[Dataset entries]
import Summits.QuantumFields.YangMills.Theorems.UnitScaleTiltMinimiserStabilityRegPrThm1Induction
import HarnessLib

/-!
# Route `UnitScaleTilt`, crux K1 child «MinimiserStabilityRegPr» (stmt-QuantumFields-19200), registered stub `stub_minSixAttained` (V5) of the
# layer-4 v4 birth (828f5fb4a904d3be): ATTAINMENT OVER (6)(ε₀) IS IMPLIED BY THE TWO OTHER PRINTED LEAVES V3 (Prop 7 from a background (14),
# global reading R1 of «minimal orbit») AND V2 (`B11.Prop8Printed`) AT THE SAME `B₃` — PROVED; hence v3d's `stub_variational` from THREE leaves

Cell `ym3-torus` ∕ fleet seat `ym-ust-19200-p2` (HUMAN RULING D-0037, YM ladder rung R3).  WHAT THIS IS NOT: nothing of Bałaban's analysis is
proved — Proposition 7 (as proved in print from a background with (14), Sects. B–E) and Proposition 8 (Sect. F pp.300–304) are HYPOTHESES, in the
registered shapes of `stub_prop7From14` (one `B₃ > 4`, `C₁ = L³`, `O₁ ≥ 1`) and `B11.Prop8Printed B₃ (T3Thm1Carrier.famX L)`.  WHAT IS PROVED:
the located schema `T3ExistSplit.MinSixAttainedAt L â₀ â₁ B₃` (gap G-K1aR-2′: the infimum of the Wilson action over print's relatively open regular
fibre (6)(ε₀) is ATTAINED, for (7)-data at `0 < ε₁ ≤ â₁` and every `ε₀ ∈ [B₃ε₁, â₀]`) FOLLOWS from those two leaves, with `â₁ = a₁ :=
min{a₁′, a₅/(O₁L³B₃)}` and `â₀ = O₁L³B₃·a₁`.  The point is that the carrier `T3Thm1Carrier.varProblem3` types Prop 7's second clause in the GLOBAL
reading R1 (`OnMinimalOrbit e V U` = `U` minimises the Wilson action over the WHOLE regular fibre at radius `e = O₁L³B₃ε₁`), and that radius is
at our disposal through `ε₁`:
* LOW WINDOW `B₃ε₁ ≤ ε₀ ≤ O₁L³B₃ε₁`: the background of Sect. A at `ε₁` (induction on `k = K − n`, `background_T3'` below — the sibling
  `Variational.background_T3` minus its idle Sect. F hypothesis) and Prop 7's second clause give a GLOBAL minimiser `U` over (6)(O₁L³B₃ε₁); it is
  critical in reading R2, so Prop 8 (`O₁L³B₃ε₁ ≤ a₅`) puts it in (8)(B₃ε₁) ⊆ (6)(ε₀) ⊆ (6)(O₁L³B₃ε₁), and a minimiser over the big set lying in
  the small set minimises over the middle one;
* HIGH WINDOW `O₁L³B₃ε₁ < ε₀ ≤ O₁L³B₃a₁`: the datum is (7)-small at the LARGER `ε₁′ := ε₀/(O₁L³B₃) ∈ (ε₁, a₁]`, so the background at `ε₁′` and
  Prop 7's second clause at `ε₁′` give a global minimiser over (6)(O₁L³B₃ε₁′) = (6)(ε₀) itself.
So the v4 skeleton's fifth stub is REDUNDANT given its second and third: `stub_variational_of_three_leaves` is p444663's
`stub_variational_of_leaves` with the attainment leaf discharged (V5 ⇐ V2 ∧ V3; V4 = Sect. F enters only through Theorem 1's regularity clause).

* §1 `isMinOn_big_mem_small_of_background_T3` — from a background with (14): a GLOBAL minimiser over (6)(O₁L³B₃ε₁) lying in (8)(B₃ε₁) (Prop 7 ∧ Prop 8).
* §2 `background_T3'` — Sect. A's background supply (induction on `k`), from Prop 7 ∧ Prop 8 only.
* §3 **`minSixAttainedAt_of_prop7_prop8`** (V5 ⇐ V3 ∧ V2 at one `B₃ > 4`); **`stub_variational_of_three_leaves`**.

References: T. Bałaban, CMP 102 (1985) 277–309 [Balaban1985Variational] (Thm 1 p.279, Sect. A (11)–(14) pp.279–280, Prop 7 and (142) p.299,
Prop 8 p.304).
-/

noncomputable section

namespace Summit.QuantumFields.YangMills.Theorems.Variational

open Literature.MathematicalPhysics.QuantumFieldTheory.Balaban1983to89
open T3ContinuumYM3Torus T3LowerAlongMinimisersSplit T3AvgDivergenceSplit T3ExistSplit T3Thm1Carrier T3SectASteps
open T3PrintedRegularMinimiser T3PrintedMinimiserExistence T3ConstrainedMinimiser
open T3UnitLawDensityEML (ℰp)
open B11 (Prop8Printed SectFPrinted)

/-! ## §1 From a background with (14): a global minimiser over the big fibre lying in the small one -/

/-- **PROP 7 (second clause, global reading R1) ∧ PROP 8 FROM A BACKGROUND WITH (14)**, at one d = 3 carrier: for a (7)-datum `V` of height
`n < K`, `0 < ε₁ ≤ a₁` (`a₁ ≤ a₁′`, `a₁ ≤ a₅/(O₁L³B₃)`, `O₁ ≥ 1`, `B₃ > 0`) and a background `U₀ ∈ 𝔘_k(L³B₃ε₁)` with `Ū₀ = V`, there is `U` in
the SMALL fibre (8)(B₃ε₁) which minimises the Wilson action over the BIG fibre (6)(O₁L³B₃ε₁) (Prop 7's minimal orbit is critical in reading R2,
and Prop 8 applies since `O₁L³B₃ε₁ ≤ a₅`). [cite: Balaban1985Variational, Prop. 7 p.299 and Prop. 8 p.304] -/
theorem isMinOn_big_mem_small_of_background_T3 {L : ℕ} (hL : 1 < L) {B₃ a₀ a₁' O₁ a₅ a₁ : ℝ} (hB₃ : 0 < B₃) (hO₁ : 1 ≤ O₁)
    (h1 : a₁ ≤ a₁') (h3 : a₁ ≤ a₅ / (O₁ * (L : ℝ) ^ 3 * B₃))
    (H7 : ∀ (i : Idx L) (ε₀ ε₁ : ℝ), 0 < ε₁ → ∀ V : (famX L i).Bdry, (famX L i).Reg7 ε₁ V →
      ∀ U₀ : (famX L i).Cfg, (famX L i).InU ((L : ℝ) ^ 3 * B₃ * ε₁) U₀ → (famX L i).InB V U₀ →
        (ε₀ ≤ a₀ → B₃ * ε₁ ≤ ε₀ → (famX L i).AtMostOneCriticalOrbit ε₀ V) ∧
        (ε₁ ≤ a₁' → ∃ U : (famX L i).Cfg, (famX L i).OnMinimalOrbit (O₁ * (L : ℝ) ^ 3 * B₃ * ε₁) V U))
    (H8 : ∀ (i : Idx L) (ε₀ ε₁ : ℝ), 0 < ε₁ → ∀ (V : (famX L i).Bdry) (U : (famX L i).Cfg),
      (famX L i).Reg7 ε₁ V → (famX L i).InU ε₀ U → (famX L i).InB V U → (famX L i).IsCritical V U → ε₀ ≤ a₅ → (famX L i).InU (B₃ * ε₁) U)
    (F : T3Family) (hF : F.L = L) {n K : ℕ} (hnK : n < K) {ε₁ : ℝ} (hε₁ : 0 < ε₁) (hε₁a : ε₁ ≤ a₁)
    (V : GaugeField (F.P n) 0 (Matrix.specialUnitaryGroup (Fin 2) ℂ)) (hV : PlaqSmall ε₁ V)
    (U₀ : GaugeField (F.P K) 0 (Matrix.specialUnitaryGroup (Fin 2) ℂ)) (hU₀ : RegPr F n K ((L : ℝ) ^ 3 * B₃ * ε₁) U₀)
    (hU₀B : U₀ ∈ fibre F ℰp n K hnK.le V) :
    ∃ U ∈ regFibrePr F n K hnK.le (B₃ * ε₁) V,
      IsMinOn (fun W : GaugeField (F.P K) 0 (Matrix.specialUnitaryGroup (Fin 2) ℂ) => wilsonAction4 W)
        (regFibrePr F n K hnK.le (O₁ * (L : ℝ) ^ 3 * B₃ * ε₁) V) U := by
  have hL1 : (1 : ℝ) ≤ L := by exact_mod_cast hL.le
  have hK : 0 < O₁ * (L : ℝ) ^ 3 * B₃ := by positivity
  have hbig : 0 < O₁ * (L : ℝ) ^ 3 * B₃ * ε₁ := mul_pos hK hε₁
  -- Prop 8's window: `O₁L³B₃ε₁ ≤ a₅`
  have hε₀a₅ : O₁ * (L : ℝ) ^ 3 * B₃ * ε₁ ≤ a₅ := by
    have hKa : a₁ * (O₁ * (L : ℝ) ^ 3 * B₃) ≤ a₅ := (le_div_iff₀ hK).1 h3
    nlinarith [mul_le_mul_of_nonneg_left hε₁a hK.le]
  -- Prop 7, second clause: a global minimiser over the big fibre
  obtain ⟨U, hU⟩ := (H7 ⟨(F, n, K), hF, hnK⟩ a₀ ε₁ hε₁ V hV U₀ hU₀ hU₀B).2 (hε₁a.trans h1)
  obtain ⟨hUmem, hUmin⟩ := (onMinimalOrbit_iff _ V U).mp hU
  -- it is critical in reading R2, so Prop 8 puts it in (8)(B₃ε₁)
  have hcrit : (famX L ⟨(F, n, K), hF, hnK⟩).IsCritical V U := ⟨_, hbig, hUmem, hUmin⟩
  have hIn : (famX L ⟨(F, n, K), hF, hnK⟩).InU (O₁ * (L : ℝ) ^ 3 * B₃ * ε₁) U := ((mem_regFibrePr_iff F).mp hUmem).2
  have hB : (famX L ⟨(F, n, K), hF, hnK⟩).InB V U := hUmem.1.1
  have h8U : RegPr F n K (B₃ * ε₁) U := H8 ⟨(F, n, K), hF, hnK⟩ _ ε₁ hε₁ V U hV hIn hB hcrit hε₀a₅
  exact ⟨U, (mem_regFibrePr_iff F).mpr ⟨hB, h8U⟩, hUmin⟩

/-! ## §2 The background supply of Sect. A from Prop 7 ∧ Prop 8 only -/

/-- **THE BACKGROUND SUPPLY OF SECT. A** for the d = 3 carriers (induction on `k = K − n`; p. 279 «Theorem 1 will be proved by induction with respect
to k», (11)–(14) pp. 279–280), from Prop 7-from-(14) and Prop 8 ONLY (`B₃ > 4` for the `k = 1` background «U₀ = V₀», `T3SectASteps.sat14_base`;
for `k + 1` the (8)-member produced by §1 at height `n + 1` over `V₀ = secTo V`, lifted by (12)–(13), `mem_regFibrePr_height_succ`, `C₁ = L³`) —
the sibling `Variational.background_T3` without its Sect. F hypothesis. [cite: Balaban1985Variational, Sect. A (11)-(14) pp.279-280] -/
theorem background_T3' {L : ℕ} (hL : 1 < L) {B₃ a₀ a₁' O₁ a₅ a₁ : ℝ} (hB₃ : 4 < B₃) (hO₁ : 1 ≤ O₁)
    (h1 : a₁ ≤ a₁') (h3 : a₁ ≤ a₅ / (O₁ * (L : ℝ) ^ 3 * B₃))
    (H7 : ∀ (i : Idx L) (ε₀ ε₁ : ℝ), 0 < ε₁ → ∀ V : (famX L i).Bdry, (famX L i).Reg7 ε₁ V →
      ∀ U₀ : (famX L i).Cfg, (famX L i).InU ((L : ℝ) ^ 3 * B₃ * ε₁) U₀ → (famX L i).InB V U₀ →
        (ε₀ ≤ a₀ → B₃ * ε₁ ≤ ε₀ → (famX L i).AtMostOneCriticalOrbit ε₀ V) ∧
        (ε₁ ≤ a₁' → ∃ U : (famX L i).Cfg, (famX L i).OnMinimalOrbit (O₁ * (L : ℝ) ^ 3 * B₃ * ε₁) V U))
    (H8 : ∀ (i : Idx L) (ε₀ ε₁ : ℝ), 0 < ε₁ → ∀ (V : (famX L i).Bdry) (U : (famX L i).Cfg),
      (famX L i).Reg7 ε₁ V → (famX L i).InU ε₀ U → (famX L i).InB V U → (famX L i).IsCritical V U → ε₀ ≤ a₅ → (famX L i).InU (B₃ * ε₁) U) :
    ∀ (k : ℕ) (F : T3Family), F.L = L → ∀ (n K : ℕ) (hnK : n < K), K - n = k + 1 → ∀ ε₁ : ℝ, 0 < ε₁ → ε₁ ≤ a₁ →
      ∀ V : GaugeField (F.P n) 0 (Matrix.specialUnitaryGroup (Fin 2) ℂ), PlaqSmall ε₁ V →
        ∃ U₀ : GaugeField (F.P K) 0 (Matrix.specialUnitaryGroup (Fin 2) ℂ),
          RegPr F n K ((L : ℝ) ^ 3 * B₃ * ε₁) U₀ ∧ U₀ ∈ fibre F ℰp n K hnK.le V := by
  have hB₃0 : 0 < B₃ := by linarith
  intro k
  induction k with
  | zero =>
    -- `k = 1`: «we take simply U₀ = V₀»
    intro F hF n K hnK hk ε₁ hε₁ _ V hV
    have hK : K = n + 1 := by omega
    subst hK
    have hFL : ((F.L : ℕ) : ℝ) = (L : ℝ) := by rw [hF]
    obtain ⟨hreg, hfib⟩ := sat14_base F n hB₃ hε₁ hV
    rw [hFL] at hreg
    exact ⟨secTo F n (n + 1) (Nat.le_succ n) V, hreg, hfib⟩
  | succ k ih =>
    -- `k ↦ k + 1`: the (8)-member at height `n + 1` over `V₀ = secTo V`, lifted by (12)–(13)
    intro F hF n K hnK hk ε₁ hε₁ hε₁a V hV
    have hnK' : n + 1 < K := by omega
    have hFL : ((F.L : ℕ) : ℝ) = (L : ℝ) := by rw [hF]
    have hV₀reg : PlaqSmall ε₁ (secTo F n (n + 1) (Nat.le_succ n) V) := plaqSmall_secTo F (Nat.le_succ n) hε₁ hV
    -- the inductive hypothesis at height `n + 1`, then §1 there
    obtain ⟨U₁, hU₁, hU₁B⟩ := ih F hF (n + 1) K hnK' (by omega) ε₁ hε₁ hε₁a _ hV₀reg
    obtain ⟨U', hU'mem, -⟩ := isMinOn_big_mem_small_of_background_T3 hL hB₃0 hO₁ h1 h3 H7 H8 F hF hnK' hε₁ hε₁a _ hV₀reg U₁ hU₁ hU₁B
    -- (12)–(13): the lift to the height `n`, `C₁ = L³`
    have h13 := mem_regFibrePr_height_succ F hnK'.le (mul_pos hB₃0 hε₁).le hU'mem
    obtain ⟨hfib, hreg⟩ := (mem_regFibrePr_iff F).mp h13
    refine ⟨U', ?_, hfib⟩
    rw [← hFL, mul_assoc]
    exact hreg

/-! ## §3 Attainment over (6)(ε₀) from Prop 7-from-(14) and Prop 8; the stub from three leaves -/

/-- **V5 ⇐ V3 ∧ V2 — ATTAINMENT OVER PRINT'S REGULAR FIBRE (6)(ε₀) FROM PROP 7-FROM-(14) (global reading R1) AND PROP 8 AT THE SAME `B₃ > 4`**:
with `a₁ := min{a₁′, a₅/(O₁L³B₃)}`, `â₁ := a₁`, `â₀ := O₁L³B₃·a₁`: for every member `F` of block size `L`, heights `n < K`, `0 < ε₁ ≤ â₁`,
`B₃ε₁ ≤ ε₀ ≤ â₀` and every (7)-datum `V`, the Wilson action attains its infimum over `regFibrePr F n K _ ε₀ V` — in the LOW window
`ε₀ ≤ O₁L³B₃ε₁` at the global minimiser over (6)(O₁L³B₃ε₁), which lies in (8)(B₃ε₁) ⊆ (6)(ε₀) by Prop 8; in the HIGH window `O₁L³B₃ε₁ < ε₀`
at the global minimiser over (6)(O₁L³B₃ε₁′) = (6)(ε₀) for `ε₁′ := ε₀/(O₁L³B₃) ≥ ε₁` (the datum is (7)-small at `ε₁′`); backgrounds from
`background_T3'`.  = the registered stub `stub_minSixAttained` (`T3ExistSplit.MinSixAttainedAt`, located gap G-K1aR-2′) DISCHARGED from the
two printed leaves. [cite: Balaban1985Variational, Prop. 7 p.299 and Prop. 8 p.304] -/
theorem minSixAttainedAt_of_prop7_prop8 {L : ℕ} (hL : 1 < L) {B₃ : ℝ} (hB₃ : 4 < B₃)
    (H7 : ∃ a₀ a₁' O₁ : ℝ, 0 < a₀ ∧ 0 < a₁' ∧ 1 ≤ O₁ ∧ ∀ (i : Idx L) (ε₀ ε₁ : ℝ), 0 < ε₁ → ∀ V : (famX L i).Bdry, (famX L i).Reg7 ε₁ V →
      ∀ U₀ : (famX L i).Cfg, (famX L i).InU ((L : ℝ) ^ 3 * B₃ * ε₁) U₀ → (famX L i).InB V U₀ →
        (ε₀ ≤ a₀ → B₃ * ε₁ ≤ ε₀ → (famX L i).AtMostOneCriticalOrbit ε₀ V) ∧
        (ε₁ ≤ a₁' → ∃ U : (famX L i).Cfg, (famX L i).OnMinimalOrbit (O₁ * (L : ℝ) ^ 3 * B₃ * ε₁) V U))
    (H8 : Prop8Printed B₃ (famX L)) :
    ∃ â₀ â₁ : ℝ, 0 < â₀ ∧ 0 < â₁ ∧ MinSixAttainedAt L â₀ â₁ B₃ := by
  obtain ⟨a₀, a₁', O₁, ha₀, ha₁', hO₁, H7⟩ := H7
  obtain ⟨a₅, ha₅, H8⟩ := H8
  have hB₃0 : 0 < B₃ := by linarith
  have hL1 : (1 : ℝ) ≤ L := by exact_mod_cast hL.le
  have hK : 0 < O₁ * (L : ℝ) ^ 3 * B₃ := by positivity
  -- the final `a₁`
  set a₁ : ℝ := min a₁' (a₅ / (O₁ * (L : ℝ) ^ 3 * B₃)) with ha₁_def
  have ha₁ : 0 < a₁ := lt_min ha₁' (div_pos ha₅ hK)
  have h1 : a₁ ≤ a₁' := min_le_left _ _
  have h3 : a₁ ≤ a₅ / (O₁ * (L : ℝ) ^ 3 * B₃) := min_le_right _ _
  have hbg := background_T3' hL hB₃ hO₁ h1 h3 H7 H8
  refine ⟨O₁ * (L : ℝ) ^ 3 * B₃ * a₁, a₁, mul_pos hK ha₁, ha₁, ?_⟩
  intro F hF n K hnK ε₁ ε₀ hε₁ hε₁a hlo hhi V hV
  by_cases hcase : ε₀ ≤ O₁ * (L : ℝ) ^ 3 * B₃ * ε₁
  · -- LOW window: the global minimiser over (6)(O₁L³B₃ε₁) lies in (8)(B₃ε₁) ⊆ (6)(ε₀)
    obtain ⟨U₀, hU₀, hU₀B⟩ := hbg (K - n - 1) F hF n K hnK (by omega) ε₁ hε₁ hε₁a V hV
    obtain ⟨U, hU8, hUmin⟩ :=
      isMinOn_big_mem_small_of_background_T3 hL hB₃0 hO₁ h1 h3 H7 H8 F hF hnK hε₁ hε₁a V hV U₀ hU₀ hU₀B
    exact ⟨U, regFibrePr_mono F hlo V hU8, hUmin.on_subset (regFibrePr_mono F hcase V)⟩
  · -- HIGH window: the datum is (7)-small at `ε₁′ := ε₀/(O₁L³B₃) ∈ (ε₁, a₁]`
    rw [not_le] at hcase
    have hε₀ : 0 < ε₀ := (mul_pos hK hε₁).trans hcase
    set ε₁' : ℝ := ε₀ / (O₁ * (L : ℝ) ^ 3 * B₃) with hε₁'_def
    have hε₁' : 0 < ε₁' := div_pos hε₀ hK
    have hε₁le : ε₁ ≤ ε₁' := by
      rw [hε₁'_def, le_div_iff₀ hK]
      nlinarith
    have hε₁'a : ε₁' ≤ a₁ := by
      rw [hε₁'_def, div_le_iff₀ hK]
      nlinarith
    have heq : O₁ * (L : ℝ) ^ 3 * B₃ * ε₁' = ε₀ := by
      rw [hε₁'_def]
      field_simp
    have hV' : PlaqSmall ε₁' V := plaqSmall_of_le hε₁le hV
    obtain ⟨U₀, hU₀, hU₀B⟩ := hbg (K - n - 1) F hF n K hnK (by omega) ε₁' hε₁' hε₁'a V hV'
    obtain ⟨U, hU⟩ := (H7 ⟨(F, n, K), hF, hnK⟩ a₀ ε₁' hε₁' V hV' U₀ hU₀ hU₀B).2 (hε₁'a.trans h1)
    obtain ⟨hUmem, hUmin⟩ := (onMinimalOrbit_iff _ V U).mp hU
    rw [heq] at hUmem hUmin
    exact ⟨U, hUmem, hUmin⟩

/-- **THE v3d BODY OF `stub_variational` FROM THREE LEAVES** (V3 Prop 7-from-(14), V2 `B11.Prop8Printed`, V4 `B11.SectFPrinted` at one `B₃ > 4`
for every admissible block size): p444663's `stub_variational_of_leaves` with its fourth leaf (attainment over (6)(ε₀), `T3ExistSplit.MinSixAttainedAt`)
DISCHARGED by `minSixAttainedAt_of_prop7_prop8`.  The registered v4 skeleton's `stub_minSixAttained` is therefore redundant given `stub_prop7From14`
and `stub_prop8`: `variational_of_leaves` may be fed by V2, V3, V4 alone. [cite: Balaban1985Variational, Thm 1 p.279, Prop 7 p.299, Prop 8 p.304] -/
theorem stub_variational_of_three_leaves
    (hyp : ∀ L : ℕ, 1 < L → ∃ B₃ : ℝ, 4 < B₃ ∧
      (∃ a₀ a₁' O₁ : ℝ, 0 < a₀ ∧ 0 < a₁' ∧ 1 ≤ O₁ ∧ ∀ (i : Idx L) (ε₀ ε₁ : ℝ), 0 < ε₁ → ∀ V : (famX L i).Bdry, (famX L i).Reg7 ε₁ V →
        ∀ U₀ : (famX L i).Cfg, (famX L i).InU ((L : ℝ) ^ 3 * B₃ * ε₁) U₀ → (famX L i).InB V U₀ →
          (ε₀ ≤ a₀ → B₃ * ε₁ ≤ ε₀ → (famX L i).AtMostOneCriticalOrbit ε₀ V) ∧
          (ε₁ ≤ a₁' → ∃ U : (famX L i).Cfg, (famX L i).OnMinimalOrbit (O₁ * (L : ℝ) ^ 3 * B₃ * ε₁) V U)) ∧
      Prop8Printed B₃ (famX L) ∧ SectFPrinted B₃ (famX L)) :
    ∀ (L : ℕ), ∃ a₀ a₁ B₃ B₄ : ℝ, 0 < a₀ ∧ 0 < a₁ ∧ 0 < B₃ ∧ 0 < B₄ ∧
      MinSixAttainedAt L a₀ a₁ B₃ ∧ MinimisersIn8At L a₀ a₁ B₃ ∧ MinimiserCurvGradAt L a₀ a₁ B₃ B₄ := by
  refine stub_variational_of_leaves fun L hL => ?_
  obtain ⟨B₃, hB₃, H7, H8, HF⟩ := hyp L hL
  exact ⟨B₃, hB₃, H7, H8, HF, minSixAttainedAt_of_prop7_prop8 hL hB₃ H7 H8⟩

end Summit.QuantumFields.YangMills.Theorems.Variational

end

▶ **Goal of the exercise**: What you return must be the lines above that run from the line with "(regFibrePr F n" to the line with "(11)-(14) pp.279-280] -/", inclusive, each copied exactly.

▶ **Answer below**:
        (regFibrePr F n K hnK.le (O₁ * (L : ℝ) ^ 3 * B₃ * ε₁) V) U := by
  have hL1 : (1 : ℝ) ≤ L := by exact_mod_cast hL.le
  have hK : 0 < O₁ * (L : ℝ) ^ 3 * B₃ := by positivity
  have hbig : 0 < O₁ * (L : ℝ) ^ 3 * B₃ * ε₁ := mul_pos hK hε₁
  -- Prop 8's window: `O₁L³B₃ε₁ ≤ a₅`
  have hε₀a₅ : O₁ * (L : ℝ) ^ 3 * B₃ * ε₁ ≤ a₅ := by
    have hKa : a₁ * (O₁ * (L : ℝ) ^ 3 * B₃) ≤ a₅ := (le_div_iff₀ hK).1 h3
    nlinarith [mul_le_mul_of_nonneg_left hε₁a hK.le]
  -- Prop 7, second clause: a global minimiser over the big fibre
  obtain ⟨U, hU⟩ := (H7 ⟨(F, n, K), hF, hnK⟩ a₀ ε₁ hε₁ V hV U₀ hU₀ hU₀B).2 (hε₁a.trans h1)
  obtain ⟨hUmem, hUmin⟩ := (onMinimalOrbit_iff _ V U).mp hU
  -- it is critical in reading R2, so Prop 8 puts it in (8)(B₃ε₁)
  have hcrit : (famX L ⟨(F, n, K), hF, hnK⟩).IsCritical V U := ⟨_, hbig, hUmem, hUmin⟩
  have hIn : (famX L ⟨(F, n, K), hF, hnK⟩).InU (O₁ * (L : ℝ) ^ 3 * B₃ * ε₁) U := ((mem_regFibrePr_iff F).mp hUmem).2
  have hB : (famX L ⟨(F, n, K), hF, hnK⟩).InB V U := hUmem.1.1
  have h8U : RegPr F n K (B₃ * ε₁) U := H8 ⟨(F, n, K), hF, hnK⟩ _ ε₁ hε₁ V U hV hIn hB hcrit hε₀a₅
  exact ⟨U, (mem_regFibrePr_iff F).mpr ⟨hB, h8U⟩, hUmin⟩

/-! ## §2 The background supply of Sect. A from Prop 7 ∧ Prop 8 only -/

/-- **THE BACKGROUND SUPPLY OF SECT. A** for the d = 3 carriers (induction on `k = K − n`; p. 279 «Theorem 1 will be proved by induction with respect
to k», (11)–(14) pp. 279–280), from Prop 7-from-(14) and Prop 8 ONLY (`B₃ > 4` for the `k = 1` background «U₀ = V₀», `T3SectASteps.sat14_base`;
for `k + 1` the (8)-member produced by §1 at height `n + 1` over `V₀ = secTo V`, lifted by (12)–(13), `mem_regFibrePr_height_succ`, `C₁ = L³`) —
the sibling `Variational.background_T3` without its Sect. F hypothesis. [cite: Balaban1985Variational, Sect. A (11)-(14) pp.279-280] -/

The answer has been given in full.